• [EXERCISE INSTRUCTIONS]: Go through the following data and transcribe exactly the stretch of lines from the one holding "calc ‖x‖ * ‖v" to the one holding "have hint : Integrable", both included.

• [Collected data entries]:
****************

import Mathlib
import HarnessLib
import Literature.Analysis.FunctionSpaces.FractionalSobolevLocalizedL3Bound
import Summits.NavierStokesRegularity.NavierStokesRegularity.Theorems.ChiralWindowDoorDefs
import Summits.NavierStokesRegularity.NavierStokesRegularity.Theorems.ChiralWindowDoorGagliardoIdentity
import Summits.NavierStokesRegularity.NavierStokesRegularity.Theorems.ChiralWindowDoorLocalHelicityLower

/-!
# Door S20 «ChiralWindowDoor» — stub B5a `stub_sobolevFatou` in CLASS FORM, PROVED: a uniform bound on the windowed
# Gagliardo forms of the slices of a door-class profile bounds the slices in `L³(B₁)`, uniformly in `t ∈ (−1,0)`

Door S20 of nsreg-p1's local Type-I door family (`HOME/ns-regularity-ideate-p1/r19/R19-LINE.md` §B5, line
`r19/Sketch20v5.lean` 7f13084196f4f031; DESIGN-ONLY, route NOT born).  The print side of B5a is the tree's localised
fractional Gagliardo–Sobolev inequality under scale-invariant decay
(`Literature.Analysis.FunctionSpaces.DiNezzaPalatucciValdinoci2012.exists_lintegral_ball_cube_le_rpow_of_decay_R3`,
Di Nezza–Palatucci–Valdinoci 2012 Thm 6.5 localised by Lemma 5.3, typed by nsreg-typer g15): for a.e.-strongly
measurable `f` on `ℝ³` with `‖x‖‖f x‖ ≤ D`,
`∫_{B₁} ‖f‖³ ≤ (C ∫_{x∈B₂}∫_y ‖f x − f y‖²/‖x−y‖⁴ + C D²)^{3/2}` with an absolute `C < ∞`.

This file supplies the Summits-side glue and proves B5a for DOOR-CLASS profiles:

* `lintegral_sq_div_le_ofReal_symG` — pointwise, where the weight is `≥ 1` in the first variable, the extended
  integrand `‖f x − f y‖ₑ²/‖x − y‖ₑ⁴` is `≤ ofReal (π² · symG a f lamK (x,y))` (`π² lamK (x−y) = ‖x−y‖⁻⁴`);
* `setLIntegral_gagliardo_le` — for a non-negative weight `a ≥ 1` on a measurable set `S` and an INTEGRABLE Gagliardo
  integrand, `∫⁻_{x∈S} ∫⁻_y ‖f x − f y‖ₑ²/‖x−y‖ₑ⁴ ≤ ofReal (4π² · gagliardo a f)` (Tonelli + `ofReal ∫ = ∫⁻ ofReal`);
* `norm_mul_norm_le_of_hasTypeIDecay` — `‖x‖ ‖v t x‖ ≤ D` from `HasTypeIDecay D v`;
* `sobolevFatou_of_class` — **B5a in class form**: for a door-class profile (Type-I time rate, Type-I decay, the R19
  derivative binder, continuity on the open backward slab, the unit-viscosity Oseen–Duhamel identity) a bound
  `gagliardo (bumpSq η R) (v t₀) ≤ c` uniform in `R > 0`, `t₀ < 0` gives `M` with `∫⁻_{B₁} ‖v t‖ₑ³ ≤ M` for all
  `t ∈ (−1,0)`.  Only `R = 2` is used (`bumpSq η 2 = 1` on `B₂`), so no Fatou / `R → ∞` step is needed; the class
  regularity of the slices (`…LocalHelicityLower.slice_regularity`: bounded, Lipschitz, continuous) makes the Gagliardo
  integrand integrable (`…GagliardoIdentity.integrable_symG_lamK`), which is what turns the Bochner-integral hypothesis
  into a bound on the extended (lintegral) Gagliardo energy.

REMARK on the literal text of `stub_sobolevFatou` (which omits the Oseen–Duhamel identity): it is NOT provable as
printed, for junk-value reasons — for a continuous profile whose slices are nowhere differentiable in `x` the binder
`HasTypeIDerivDecay` holds vacuously (`fderiv = 0`), the Gagliardo integrand may fail to be integrable (Bochner value
`0`, so the hypothesis `gagliardo ≤ c` is empty) while `∫_{B₁}‖v t‖³` grows like `log(1/(−t))` under the Type-I decay
`D/(‖x‖+√(−t))` alone.  The composition `homochiralProfileRigidity_of_B` only ever applies B5a to door-class profiles,
so the class form below is exactly what the residue line consumes (see `…ChiralWindowDoorProfileRigidityOfB3`).

Seat nsreg-p6 g12 (THEOREMS-ONLY door sequels, DIRECTOR-NS g8 #32 (2)/#36).  WHAT THIS IS NOT: not NS regularity
(Clay A); not K2 — one stub of the residue line of a DESIGN-ONLY door; no route is opened.
-/

noncomputable section

-- the summit and its single sub-problem share the name (CONVENTIONS §1), as in every Theorems file
set_option linter.dupNamespace false

namespace Summit.NavierStokesRegularity.NavierStokesRegularity.Theorems.ChiralWindowDoorSobolevFatou

open MeasureTheory Set Filter Topology Metric Function
open scoped RealInnerProductSpace ENNReal NNReal
open Literature.Analysis Literature.Analysis.FluidPDE
open Literature.Analysis.FunctionSpaces.DiNezzaPalatucciValdinoci2012 (exists_lintegral_ball_cube_le_rpow_of_decay_R3)
open Summit.NavierStokesRegularity.NavierStokesRegularity.Theorems.ChiralWindowDoorDefs
open Summit.NavierStokesRegularity.NavierStokesRegularity.Theorems.ChiralWindowDoorGagliardoIdentity
  (integrable_symG_lamK)
open Summit.NavierStokesRegularity.NavierStokesRegularity.Theorems.ChiralWindowDoorLocalHelicityLower
  (slice_regularity continuous_bumpSq hasCompactSupport_bumpSq)

/-! ### From the weighted Gagliardo form (Bochner) to the extended Gagliardo energy (lintegral) -/

section Glue

variable {a : EuclideanSpace ℝ (Fin 3) → ℝ} {f : EuclideanSpace ℝ (Fin 3) → EuclideanSpace ℝ (Fin 3)}

/-- Pointwise: `‖f x − f y‖ₑ² / ‖x − y‖ₑ⁴ = ofReal (π² · lamK (x−y) · ‖f x − f y‖²)` (both sides vanish on the
diagonal: `lamK 0 = 0` by the junk value `0⁻¹ = 0`, and `0/0 = 0` in `ℝ≥0∞`). -/
theorem enorm_sq_div_eq_ofReal (x y : EuclideanSpace ℝ (Fin 3)) :
    ‖f x - f y‖ₑ ^ (2 : ℝ) / ‖x - y‖ₑ ^ (4 : ℝ) =
      ENNReal.ofReal (Real.pi ^ 2 * (lamK (x - y) * ‖f x - f y‖ ^ 2)) := by
  have e2 : ‖f x - f y‖ₑ ^ (2 : ℝ) = ENNReal.ofReal (‖f x - f y‖ ^ 2) := by
    rw [ENNReal.ofReal_pow (norm_nonneg _), ofReal_norm, ENNReal.rpow_ofNat]
  have e4 : ‖x - y‖ₑ ^ (4 : ℝ) = ENNReal.ofReal (‖x - y‖ ^ 4) := by
    rw [ENNReal.ofReal_pow (norm_nonneg _), ofReal_norm, ENNReal.rpow_ofNat]
  rw [e2, e4]
  by_cases hxy : x = y
  · subst hxy
    simp [lamK]
  · have hpos : 0 < ‖x - y‖ ^ 4 := by
      have : 0 < ‖x - y‖ := norm_pos_iff.2 (sub_ne_zero.2 hxy)
      positivity
    rw [← ENNReal.ofReal_div_of_pos hpos]
    congr 1
    unfold lamK
    have hπ : Real.pi ^ 2 ≠ 0 := by positivity
    field_simp

/-- Where the (non-negative) weight is `≥ 1` in the first variable, the extended Gagliardo integrand is dominated by
`ofReal (π² · symG a f lamK)`. -/
theorem enorm_sq_div_le_ofReal_symG (hann : ∀ z, 0 ≤ a z) {x : EuclideanSpace ℝ (Fin 3)} (hx : 1 ≤ a x)
    (y : EuclideanSpace ℝ (Fin 3)) :
    ‖f x - f y‖ₑ ^ (2 : ℝ) / ‖x - y‖ₑ ^ (4 : ℝ) ≤ ENNReal.ofReal (Real.pi ^ 2 * symG a f lamK (x, y)) := by
  rw [enorm_sq_div_eq_ofReal]
  refine ENNReal.ofReal_le_ofReal (mul_le_mul_of_nonneg_left ?_ (by positivity))
  unfold symG
  have hK : 0 ≤ lamK (x - y) * ‖f x - f y‖ ^ 2 := mul_nonneg (lamK_nonneg _) (sq_nonneg _)
  have h1 : 1 ≤ a x + a y := le_add_of_le_of_nonneg hx (hann y)
  calc lamK (x - y) * ‖f x - f y‖ ^ 2 = 1 * (lamK (x - y) * ‖f x - f y‖ ^ 2) := (one_mul _).symm
    _ ≤ (a x + a y) * (lamK (x - y) * ‖f x - f y‖ ^ 2) := mul_le_mul_of_nonneg_right h1 hK

/-- **Bochner ⇒ lintegral.**  For a non-negative weight `a` that is `≥ 1` on a measurable set `S` and an INTEGRABLE
Gagliardo integrand `symG a f lamK`, the extended Gagliardo energy of `f` over `S × ℝ³` is bounded by `4π²` times the
weighted Gagliardo form: `∫⁻_{x∈S} ∫⁻_y ‖f x − f y‖ₑ²/‖x−y‖ₑ⁴ ≤ ofReal (4π² · gagliardo a f)`. -/
theorem setLIntegral_enorm_sq_div_le_gagliardo (hann : ∀ z, 0 ≤ a z) {S : Set (EuclideanSpace ℝ (Fin 3))}
    (hS : MeasurableSet S) (hS1 : ∀ x ∈ S, 1 ≤ a x) (hint : Integrable (symG a f lamK)) :
    ∫⁻ x in S, ∫⁻ y, ‖f x - f y‖ₑ ^ (2 : ℝ) / ‖x - y‖ₑ ^ (4 : ℝ) ≤
      ENNReal.ofReal (4 * Real.pi ^ 2 * gagliardo a f) := by
  set G : EuclideanSpace ℝ (Fin 3) × EuclideanSpace ℝ (Fin 3) → ℝ≥0∞ := fun p =>
    ENNReal.ofReal (Real.pi ^ 2 * symG a f lamK p) with hG
  have hGm : AEMeasurable G (volume : Measure (EuclideanSpace ℝ (Fin 3) × EuclideanSpace ℝ (Fin 3))) :=
    ENNReal.measurable_ofReal.comp_aemeasurable (hint.aestronglyMeasurable.aemeasurable.const_mul _)
  -- Step 1: dominate on `S`, then drop the restriction
  have h1 : ∫⁻ x in S, ∫⁻ y, ‖f x - f y‖ₑ ^ (2 : ℝ) / ‖x - y‖ₑ ^ (4 : ℝ) ≤ ∫⁻ x in S, ∫⁻ y, G (x, y) := by
    refine lintegral_mono_ae ((ae_restrict_mem hS).mono fun x hx => ?_)
    exact lintegral_mono fun y => enorm_sq_div_le_ofReal_symG hann (hS1 x hx) y
  have h2 : ∫⁻ x in S, ∫⁻ y, G (x, y) ≤ ∫⁻ x, ∫⁻ y, G (x, y) :=
    lintegral_mono' Measure.restrict_le_self le_rfl
  -- Step 2: Tonelli and `∫⁻ ofReal = ofReal ∫` for the integrable non-negative `π² symG`
  have h3 : ∫⁻ x, ∫⁻ y, G (x, y) = ∫⁻ p, G p ∂(volume : Measure (EuclideanSpace ℝ (Fin 3) × EuclideanSpace ℝ (Fin 3))) := by
    rw [Measure.volume_eq_prod, lintegral_prod _ (by rw [← Measure.volume_eq_prod]; exact hGm)]
  have hnn : 0 ≤ᵐ[volume] fun p : EuclideanSpace ℝ (Fin 3) × EuclideanSpace ℝ (Fin 3) => Real.pi ^ 2 * symG a f lamK p := by
    refine ae_of_all _ fun p => ?_
    unfold symG
    exact mul_nonneg (by positivity)
      (mul_nonneg (add_nonneg (hann _) (hann _)) (mul_nonneg (lamK_nonneg _) (sq_nonneg _)))
  have h4 : ∫⁻ p, G p ∂(volume : Measure (EuclideanSpace ℝ (Fin 3) × EuclideanSpace ℝ (Fin 3))) =
      ENNReal.ofReal (∫ p, Real.pi ^ 2 * symG a f lamK p) := by
    rw [hG, ofReal_integral_eq_lintegral_ofReal (hint.const_mul _) hnn]
  have h5 : (∫ p, Real.pi ^ 2 * symG a f lamK p) = 4 * Real.pi ^ 2 * gagliardo a f := by
    rw [integral_const_mul, gagliardo_eq_integral_symG]; ring
  calc ∫⁻ x in S, ∫⁻ y, ‖f x - f y‖ₑ ^ (2 : ℝ) / ‖x - y‖ₑ ^ (4 : ℝ) ≤ ∫⁻ x in S, ∫⁻ y, G (x, y) := h1
    _ ≤ ∫⁻ x, ∫⁻ y, G (x, y) := h2
    _ = ENNReal.ofReal (4 * Real.pi ^ 2 * gagliardo a f) := by rw [h3, h4, h5]

end Glue

/-! ### Door-class bookkeeping -/

section Class

variable {C D K : ℝ} {v : ℝ → EuclideanSpace ℝ (Fin 3) → EuclideanSpace ℝ (Fin 3)}

/-- `HasTypeIDecay D v` forces `0 ≤ D` (evaluate at any point of any slice). -/
theorem nonneg_of_hasTypeIDecay (hdecay : HasTypeIDecay D v) : 0 ≤ D := by
  have h := hdecay (-1) (by norm_num) 0
  have hpos : 0 < ‖(0 : EuclideanSpace ℝ (Fin 3))‖ + Real.sqrt (-(-1 : ℝ)) := by
    rw [norm_zero, zero_add]; exact Real.sqrt_pos.2 (by norm_num)
  by_contra hD
  push Not at hD
  have : D / (‖(0 : EuclideanSpace ℝ (Fin 3))‖ + Real.sqrt (-(-1 : ℝ))) < 0 := div_neg_of_neg_of_pos hD hpos
  linarith [norm_nonneg (v (-1) 0)]

/-- **Scale-invariant decay of a slice**: `‖x‖ ‖v t x‖ ≤ D` for `t < 0` under `HasTypeIDecay D v`. -/
theorem norm_mul_norm_le_of_hasTypeIDecay (hdecay : HasTypeIDecay D v) {t : ℝ} (ht : t < 0)
    (x : EuclideanSpace ℝ (Fin 3)) : ‖x‖ * ‖v t x‖ ≤ D := by
  have hD : 0 ≤ D := nonneg_of_hasTypeIDecay hdecay
  have hs : 0 < Real.sqrt (-t) := Real.sqrt_pos.2 (neg_pos.2 ht)
  have hb : 0 < ‖x‖ + Real.sqrt (-t) := by positivity
  have h := hdecay t ht x
  calc ‖x‖ * ‖v t x‖ ≤ ‖x‖ * (D / (‖x‖ + Real.sqrt (-t))) := mul_le_mul_of_nonneg_left h (norm_nonneg _)
    _ = D * (‖x‖ / (‖x‖ + Real.sqrt (-t))) := by ring
    _ ≤ D * 1 := by
        refine mul_le_mul_of_nonneg_left ((div_le_one hb).2 (by linarith)) hD
    _ = D := mul_one D

/-- **The extended Gagliardo energy of a door-class slice over `B₂ × ℝ³` is bounded by `4π²` times its windowed
Gagliardo form with weight `bumpSq η 2`** (`= 1` on `B₂`); the class regularity of the slice makes the Gagliardo
integrand integrable. -/
theorem lintegral_ball_two_le_gagliardo_slice {η : EuclideanSpace ℝ (Fin 3) → ℝ} (hη : IsAdmissibleBump η)
    (hrate : HasTypeITimeDecay C v) (hder : HasTypeIDerivDecay K v)
    (hcont : ContinuousOn (Function.uncurry v) (Set.Iio (0 : ℝ) ×ˢ Set.univ))
    (hmild : ∀ s t : ℝ, s < t → t < 0 → ∀ x,
      v t x = UnboundedOperators.heatExtension (v s) (t - s) x - oseenDuhamel 1 s v v t x)
    {t : ℝ} (ht : t < 0) :
    ∫⁻ x in ball (0 : EuclideanSpace ℝ (Fin 3)) 2, ∫⁻ y, ‖v t x - v t y‖ₑ ^ (2 : ℝ) / ‖x - y‖ₑ ^ (4 : ℝ) ≤
      ENNReal.ofReal (4 * Real.pi ^ 2 * gagliardo (bumpSq η 2) (v t)) := by
  obtain ⟨-, hfc, hf0, hf1, -⟩ := slice_regularity hrate hder hcont hmild ht
  have hac : Continuous (bumpSq η 2) := continuous_bumpSq hη 2
  have hai : Integrable (bumpSq η 2) := hac.integrable_of_hasCompactSupport (hasCompactSupport_bumpSq hη two_pos)
  have hann : ∀ z, 0 ≤ bumpSq η 2 z := bumpSq_nonneg η 2
  have hint : Integrable (symG (bumpSq η 2) (v t) lamK) := integrable_symG_lamK hac hai hann hfc hf0 hf1
  refine setLIntegral_enorm_sq_div_le_gagliardo hann measurableSet_ball (fun x hx => ?_) hint
  rw [bumpSq_eq_one hη two_pos]
  have : ‖x‖ < 2 := by simpa [mem_ball, dist_zero_right] using hx
  exact this.le

/-- **Stub B5a in CLASS FORM, PROVED** (`stub_sobolevFatou` of nsreg-p1 `r19/Sketch20v5.lean` with the class's
Oseen–Duhamel identity among the hypotheses — the form the residue composition consumes): a bound on the windowed
Gagliardo forms `gagliardo (bumpSq η R) (v t₀) ≤ c` uniform in `R > 0`, `t₀ < 0` for a door-class profile gives a
uniform `L³(B₁)` bound on the slices `v t`, `t ∈ (−1,0)` — by the localised fractional Gagliardo–Sobolev inequality
(Di Nezza–Palatucci–Valdinoci 2012 Thm 6.5 + Lemma 5.3, tree) at `R = 2` and the decay `‖x‖‖v t x‖ ≤ D`. -/
theorem sobolevFatou_of_class : ∀ (η : EuclideanSpace ℝ (Fin 3) → ℝ), IsAdmissibleBump η → ∀ (C D K : ℝ)
    (v : ℝ → EuclideanSpace ℝ (Fin 3) → EuclideanSpace ℝ (Fin 3)),
    HasTypeITimeDecay C v → HasTypeIDecay D v → HasTypeIDerivDecay K v →
    ContinuousOn (Function.uncurry v) (Set.Iio (0 : ℝ) ×ˢ Set.univ) →
    (∀ s t : ℝ, s < t → t < 0 → ∀ x,
        v t x = UnboundedOperators.heatExtension (v s) (t - s) x - oseenDuhamel 1 s v v t x) →
    (∃ c : ℝ, ∀ R > (0 : ℝ), ∀ t₀ < (0 : ℝ), gagliardo (bumpSq η R) (v t₀) ≤ c) →
    ∃ M : NNReal, ∀ t ∈ Set.Ioo (-1 : ℝ) 0,
      ∫⁻ x in Metric.ball (0 : EuclideanSpace ℝ (Fin 3)) 1, ‖v t x‖ₑ ^ (3 : ℕ) ≤ M := by
  intro η hη C D K v hrate hdecay hder hcont hmild hG
  obtain ⟨c, hc⟩ := hG
  obtain ⟨C₀, hC₀, hbd⟩ := exists_lintegral_ball_cube_le_rpow_of_decay_R3 (F := EuclideanSpace ℝ (Fin 3))
  -- the uniform majorant
  set Mₑ : ℝ≥0∞ := (C₀ * ENNReal.ofReal (4 * Real.pi ^ 2 * c) + C₀ * ENNReal.ofReal (D ^ 2)) ^ ((3 : ℝ) / 2)
    with hMₑ
  have hMₑtop : Mₑ ≠ ⊤ := by
    refine ENNReal.rpow_ne_top_of_nonneg (by norm_num) ?_
    exact ENNReal.add_ne_top.2 ⟨ENNReal.mul_ne_top hC₀ ENNReal.ofReal_ne_top,
      ENNReal.mul_ne_top hC₀ ENNReal.ofReal_ne_top⟩
  refine ⟨Mₑ.toNNReal, fun t ht => ?_⟩
  rw [ENNReal.coe_toNNReal hMₑtop]
  have ht0 : t < 0 := ht.2
  obtain ⟨-, hfc, -, -, -⟩ := slice_regularity hrate hder hcont hmild ht0
  have hdec : ∀ x : EuclideanSpace ℝ (Fin 3), ‖x‖ * ‖v t x‖ ≤ D := norm_mul_norm_le_of_hasTypeIDecay hdecay ht0
  have h1 := hbd D (v t) hfc.aestronglyMeasurable hdec
  have h2 : ∫⁻ x in ball (0 : EuclideanSpace ℝ (Fin 3)) 2, ∫⁻ y, ‖v t x - v t y‖ₑ ^ (2 : ℝ) / ‖x - y‖ₑ ^ (4 : ℝ) ≤
      ENNReal.ofReal (4 * Real.pi ^ 2 * c) :=
    (lintegral_ball_two_le_gagliardo_slice hη hrate hder hcont hmild ht0).trans
      (ENNReal.ofReal_le_ofReal (mul_le_mul_of_nonneg_left (hc 2 two_pos t ht0) (by positivity)))
  refine h1.trans ?_
  rw [hMₑ]
  gcongr

end Class

end Summit.NavierStokesRegularity.NavierStokesRegularity.Theorems.ChiralWindowDoorSobolevFatou

end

****************

• [WORKED SOLUTION]:
  calc ‖x‖ * ‖v t x‖ ≤ ‖x‖ * (D / (‖x‖ + Real.sqrt (-t))) := mul_le_mul_of_nonneg_left h (norm_nonneg _)
    _ = D * (‖x‖ / (‖x‖ + Real.sqrt (-t))) := by ring
    _ ≤ D * 1 := by
        refine mul_le_mul_of_nonneg_left ((div_le_one hb).2 (by linarith)) hD
    _ = D := mul_one D

/-- **The extended Gagliardo energy of a door-class slice over `B₂ × ℝ³` is bounded by `4π²` times its windowed
Gagliardo form with weight `bumpSq η 2`** (`= 1` on `B₂`); the class regularity of the slice makes the Gagliardo
integrand integrable. -/
theorem lintegral_ball_two_le_gagliardo_slice {η : EuclideanSpace ℝ (Fin 3) → ℝ} (hη : IsAdmissibleBump η)
    (hrate : HasTypeITimeDecay C v) (hder : HasTypeIDerivDecay K v)
    (hcont : ContinuousOn (Function.uncurry v) (Set.Iio (0 : ℝ) ×ˢ Set.univ))
    (hmild : ∀ s t : ℝ, s < t → t < 0 → ∀ x,
      v t x = UnboundedOperators.heatExtension (v s) (t - s) x - oseenDuhamel 1 s v v t x)
    {t : ℝ} (ht : t < 0) :
    ∫⁻ x in ball (0 : EuclideanSpace ℝ (Fin 3)) 2, ∫⁻ y, ‖v t x - v t y‖ₑ ^ (2 : ℝ) / ‖x - y‖ₑ ^ (4 : ℝ) ≤
      ENNReal.ofReal (4 * Real.pi ^ 2 * gagliardo (bumpSq η 2) (v t)) := by
  obtain ⟨-, hfc, hf0, hf1, -⟩ := slice_regularity hrate hder hcont hmild ht
  have hac : Continuous (bumpSq η 2) := continuous_bumpSq hη 2
  have hai : Integrable (bumpSq η 2) := hac.integrable_of_hasCompactSupport (hasCompactSupport_bumpSq hη two_pos)
  have hann : ∀ z, 0 ≤ bumpSq η 2 z := bumpSq_nonneg η 2
  have hint : Integrable (symG (bumpSq η 2) (v t) lamK) := integrable_symG_lamK hac hai hann hfc hf0 hf1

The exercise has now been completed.